Os movimentos e instituições que solicitaram a audiência tiveram três pedidos negados de diálogo com o governador ao longo das discussões sobre a atualização da lei. O deputado Renato Roseno cobrou dos representantes do Estado a abertura para que Camilo Santana receba a sociedade civil, já que por diversas vezes esteve com o empresariado e acolheu suas reivindicações. Artur Bruno se comprometeu com a interlocução com o governador para garantir a audiência, além da elaboração de um documento de resposta ao FCCA sobre os pontos da minuta e do compromisso de levar o debate para outros municípios do Estado.

Articulação contra os agrotóxicos

O FCVSA - a Articulação do Semiárido Brasileiro (ASA) no Ceará - e o mandato É Tempo de Resistência, do deputado estadual Renato Roseno, junto com Núcleo Tramas/UFC, Movimento 21 e Movimento dos Trabalhadores Rurais Sem Terra (MST), realizaram entre os dias 28 de junho e 07 de julho uma campanha virtual sobre os retrocessos da nova proposta. Os pontos da minuta do governo foram comparados à lei atual e às sugestões aprovadas no FCCA que não foram consideradas pelo governo, oferecendo à população um canal de informação sobre cada tópico e o que implicam para a saúde da população e do meio ambiente.

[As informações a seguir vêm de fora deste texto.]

/-! ## The multiplier -/

/-- **From `V(φ) ≤ R` to a one-signed multiplier** (the sign-change partition used by Laguerre's proof of Pólya–Szegő V.80).
If `φ` is continuous on an order-connected set `I` and has at most `R` sign changes on `I`, there are `V ≤ R` zeros
`c 0, …, c (V−1) ∈ I` of `φ` such that `(∏_{j<V} (c j − θ))·φ(θ)` is `≥ 0` on all of `I` or `≤ 0` on all of `I`. -/
theorem exists_multiplier_of_signChangesLE {I : Set ℝ} (hI : I.OrdConnected) (hφ : ContinuousOn φ I) {R : ℕ}
    (h : SignChangesLE φ I R) :
    ∃ V ≤ R, ∃ c : ℕ → ℝ, (∀ j < V, c j ∈ I ∧ φ (c j) = 0) ∧
      ((∀ θ ∈ I, 0 ≤ (∏ j ∈ range V, (c j - θ)) * φ θ) ∨
       (∀ θ ∈ I, (∏ j ∈ range V, (c j - θ)) * φ θ ≤ 0)) := by
  classical
  by_cases hz : ∀ θ ∈ I, φ θ = 0
  · exact ⟨0, Nat.zero_le _, fun _ => 0, fun j hj => absurd hj (Nat.not_lt_zero _),
      Or.inl fun θ hθ => by simp [hz θ hθ]⟩
  push Not at hz
  obtain ⟨x₀, hx₀I, hx₀⟩ := hz
  -- a maximal alternating chain
  set P : ℕ → Prop := fun n => ∃ x : ℕ → ℝ, IsAltChain φ I n x ∧ φ (x 0) ≠ 0 with hP
  have hP0 : P 0 := ⟨fun _ => x₀, ⟨fun i _ => hx₀I, fun i hi => absurd hi (Nat.not_lt_zero _),
    fun i hi => absurd hi (Nat.not_lt_zero _)⟩, hx₀⟩
  set V := Nat.findGreatest P R with hV
  have hPV : P V := Nat.findGreatest_spec (Nat.zero_le R) hP0
  have hVle : V ≤ R := Nat.findGreatest_le R
  have hmax : ∀ n, V < n → ¬ P n := by
    intro n hn
    by_cases hnR : n ≤ R
    · exact Nat.findGreatest_is_greatest hn hnR
    · rintro ⟨y, hy, -⟩
      exact h.not_isAltChain (by omega) hy
  obtain ⟨x, hx, hx0⟩ := hPV
  have hxne : ∀ i ≤ V, φ (x i) ≠ 0 := hx.ne_zero hx0
  -- first sign changes c j ∈ (x j, x (j+1))
  have hF : ∀ j < V, ∃ c, x j < c ∧ c < x (j + 1) ∧ φ c = 0 ∧ (∀ u, x j ≤ u → u ≤ c → 0 ≤ φ (x j) * φ u) ∧
      (∀ ε > 0, ∃ w, c < w ∧ w < c + ε ∧ w ≤ x (j + 1) ∧ φ (x j) * φ w < 0) := fun j hj =>
    exists_first_signChange hI hφ (hx.1 j (by omega)) (hx.1 (j + 1) (by omega)) (hx.2.1 j hj) (hx.2.2 j hj)
  choose! c hc1 hc2 hc3 hc4 hc5 using hF
  have hcI : ∀ j < V, c j ∈ I := fun j hj =>
    hI.out (hx.1 j (by omega)) (hx.1 (j + 1) (by omega)) ⟨(hc1 j hj).le, (hc2 j hj).le⟩
  refine ⟨V, hVle, c, fun j hj => ⟨hcI j hj, hc3 j hj⟩, ?_⟩
  -- the multiplier and the sign invariants along the chain
  set ψ : ℝ → ℝ := fun θ => ∏ j ∈ range V, (c j - θ) with hψ
  have hψxx : ∀ j < V, ψ (x j) * ψ (x (j + 1)) < 0 := by
    intro j hj
    have e : ψ (x j) * ψ (x (j + 1)) = ∏ i ∈ range V, ((c i - x j) * (c i - x (j + 1))) := by
      rw [hψ]; exact (prod_mul_distrib).symm
    rw [e, ← mul_prod_erase (range V) _ (mem_range.2 hj)]
    refine mul_neg_of_neg_of_pos (mul_neg_of_pos_of_neg (sub_pos.2 (hc1 j hj)) (sub_neg.2 (hc2 j hj))) ?_
    refine prod_pos fun i hi => ?_
    obtain ⟨hij, hiV⟩ := mem_erase.1 hi
    rw [mem_range] at hiV
    rcases lt_or_gt_of_ne hij with hlt | hgt
    · exact mul_pos_of_neg_of_neg (sub_neg.2 ((hc2 i hiV).trans_le (hx.le (by omega) (by omega))))
        (sub_neg.2 ((hc2 i hiV).trans_le (hx.le (by omega) (by omega))))
    · exact mul_pos (sub_pos.2 ((hx.le (by omega) (by omega)).trans_lt (hc1 i hiV)))
        (sub_pos.2 ((hx.le (by omega) (by omega)).trans_lt (hc1 i hiV)))
  have hEE : ∀ j ≤ V, 0 < (φ (x 0) * ψ (x 0)) * (φ (x j) * ψ (x j)) := by
    intro j hj
    induction j with
    | zero =>
      have hψ0 : ψ (x 0) ≠ 0 := by
        rw [hψ]
        exact prod_ne_zero_iff.2 fun i hi =>
          sub_ne_zero.2 (ne_of_gt ((hx.le (Nat.zero_le i) (by rw [mem_range] at hi; omega)).trans_lt
            (hc1 i (mem_range.1 hi))))
      exact mul_self_pos.2 (mul_ne_zero hx0 hψ0)
    | succ j ih =>
      have h1 := ih (by omega)
      have h2 : 0 < (φ (x j) * ψ (x j)) * (φ (x (j + 1)) * ψ (x (j + 1))) := by
        have := mul_pos_of_neg_of_neg (hx.2.2 j (by omega)) (hψxx j (by omega))
        linarith [show φ (x j) * φ (x (j + 1)) * (ψ (x j) * ψ (x (j + 1))) =
          (φ (x j) * ψ (x j)) * (φ (x (j + 1)) * ψ (x (j + 1))) by ring]
      have hEj : φ (x j) * ψ (x j) ≠ 0 := by
        intro h0; rw [h0, zero_mul] at h2; exact lt_irrefl _ h2
      nlinarith [mul_pos h1 h2, mul_self_pos.2 hEj]
  -- the claim: the sign of ψ φ on I is that of E 0
  have claim : ∀ θ ∈ I, 0 ≤ (φ (x 0) * ψ (x 0)) * (ψ θ * φ θ) := by
    intro θ hθ
    by_contra hcon
    push Not at hcon
    have hφθ : φ θ ≠ 0 := by intro h0; rw [h0, mul_zero, mul_zero] at hcon; exact lt_irrefl _ hcon
    have hψθ : ψ θ ≠ 0 := by intro h0; rw [h0, zero_mul, mul_zero] at hcon; exact lt_irrefl _ hcon
    have hcne : ∀ j < V, c j ≠ θ := by
      intro j hj hce
      apply hψθ
      rw [hψ]
      exact prod_eq_zero (mem_range.2 hj) (by rw [hce, sub_self])
    -- position of θ among the c j
    have hex : ∃ k, V ≤ k ∨ θ < c k := ⟨V, Or.inl le_rfl⟩
    set k := Nat.find hex with hk
    have hk_spec : V ≤ k ∨ θ < c k := Nat.find_spec hex
    have hkV : k ≤ V := Nat.find_min' hex (Or.inl le_rfl)
    have hbelow : ∀ j < k, c j < θ := by
      intro j hj
      have := Nat.find_min hex (hk ▸ hj)
      push Not at this
      exact lt_of_le_of_ne this.2 (hcne j (by omega))
    have habove : ∀ j, k ≤ j → j < V → θ < c j := by
      intro j hkj hjV
      rcases hk_spec with h1 | h2
      · omega
      · rcases eq_or_lt_of_le hkj with rfl | hlt
        · exact h2
        · calc θ < c k := h2
            _ < x (k + 1) := hc2 k (by omega)
            _ ≤ x j := hx.le (by omega) (by omega)
            _ < c j := hc1 j hjV
    have hψψ : 0 < ψ θ * ψ (x k) := by
      have e : ψ θ * ψ (x k) = ∏ j ∈ range V, ((c j - θ) * (c j - x k)) := by
        rw [hψ]; exact (prod_mul_distrib).symm
      rw [e]
      refine prod_pos fun j hj => ?_
      rw [mem_range] at hj
      by_cases hjk : j < k
      · exact mul_pos_of_neg_of_neg (sub_neg.2 (hbelow j hjk))
          (sub_neg.2 ((hc2 j hj).trans_le (hx.le (by omega) hkV)))
      · push Not at hjk
        exact mul_pos (sub_pos.2 (habove j hjk hj)) (sub_pos.2 ((hx.le hjk (by omega)).trans_lt (hc1 j hj)))
    -- hence φ (x k) φ θ < 0
    have hkθ : φ (x k) * φ θ < 0 := by
      have h1 := hEE k hkV
      have s1 : (φ (x k) * ψ (x k)) * (ψ θ * φ θ) < 0 := by
        nlinarith [mul_neg_of_pos_of_neg h1 hcon, mul_self_nonneg (φ (x 0) * ψ (x 0))]
      have e : (φ (x k) * ψ (x k)) * (ψ θ * φ θ) = (φ (x k) * φ θ) * (ψ θ * ψ (x k)) := by ring
      rw [e] at s1
      nlinarith [s1, hψψ]
    -- case analysis on the position of θ relative to x k
    rcases lt_trichotomy θ (x k) with hlt | heq | hgt
    · rcases Nat.eq_zero_or_pos k with hk0 | hkpos
      · -- θ before the whole chain: prepend
        rw [hk0] at hlt hkθ
        refine hmax (V + 1) (by omega) ⟨_, isAltChain_prepend hx hθ hlt (by linarith [mul_comm (φ θ) (φ (x 0))]), ?_⟩
        simpa using hφθ
      · -- c (k-1) < θ < x k: insert a point w ∈ (c (k-1), θ) of the new sign, then θ
        have hk1 : k - 1 < V := by omega
        obtain ⟨w, hcw, hwθ, hwx, hsw⟩ := hc5 (k - 1) hk1 (θ - c (k - 1)) (sub_pos.2 (hbelow (k - 1) (by omega)))
        have hwθ' : w < θ := by linarith
        have hkk : k - 1 + 1 = k := by omega
        rw [hkk] at hwx
        have hxw : x (k - 1) < w := (hc1 (k - 1) hk1).trans hcw
        have hwI : w ∈ I := hI.out (hx.1 (k - 1) (by omega)) (hx.1 k hkV) ⟨hxw.le, hwx⟩
        have hxx : φ (x (k - 1)) * φ (x k) < 0 := by
          have := hx.2.2 (k - 1) hk1; rwa [hkk] at this
        have hwk : 0 < φ w * φ (x k) := by
          nlinarith [mul_pos_of_neg_of_neg hsw hxx, mul_self_nonneg (φ (x (k - 1))),
            mul_self_pos.2 (hxne (k - 1) (by omega))]
        have hs2 : φ w * φ θ < 0 := by
          nlinarith [mul_neg_of_pos_of_neg hwk hkθ, mul_self_pos.2 (hxne k hkV)]
        have hs3 : φ θ * φ (x k) < 0 := by linarith [mul_comm (φ θ) (φ (x k))]
        refine hmax (V + 2) (by omega) ⟨_, isAltChain_insert2 hx hkpos hkV hwI hθ hxw hwθ' hlt hsw hs2 hs3, ?_⟩
        simp only [if_pos hkpos]
        exact hx0
    · rw [heq] at hkθ
      exact absurd hkθ (not_lt.2 (mul_self_nonneg _))
    · by_cases hkV' : k = V
      · -- θ after the whole chain: append
        rw [hkV'] at hgt hkθ
        refine hmax (V + 1) (by omega) ⟨_, isAltChain_append hx hθ hgt hkθ, ?_⟩
        simp only [Nat.zero_le, if_true]
        exact hx0
      · have hkV2 : k < V := lt_of_le_of_ne hkV hkV'
        rcases hk_spec with h1 | h2
        · omega
        · exact absurd hkθ (not_lt.2 (hc4 k hkV2 θ hgt.le h2.le))
  -- conclusion
  have hE0 : φ (x 0) * ψ (x 0) ≠ 0 := by
    have := hEE 0 (Nat.zero_le _)
    intro h0; rw [h0, zero_mul] at this; exact lt_irrefl _ this
  rcases lt_or_gt_of_ne hE0 with hneg | hpos
  · exact Or.inr fun θ hθ => by have := claim θ hθ; nlinarith
  · exact Or.inl fun θ hθ => by have := claim θ hθ; nlinarith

A discussão sobre a lei foi levada pela articulação para oito microrregiões do Ceará onde o FCVSA atua, afim de garantir que o debate chegasse à população antes de ser aprovada. A articulação também criou uma petição para que a sociedade cearense possa se manifestar contra a proposta e exigir uma lei que avance na proteção da saúde, da natureza e da vida.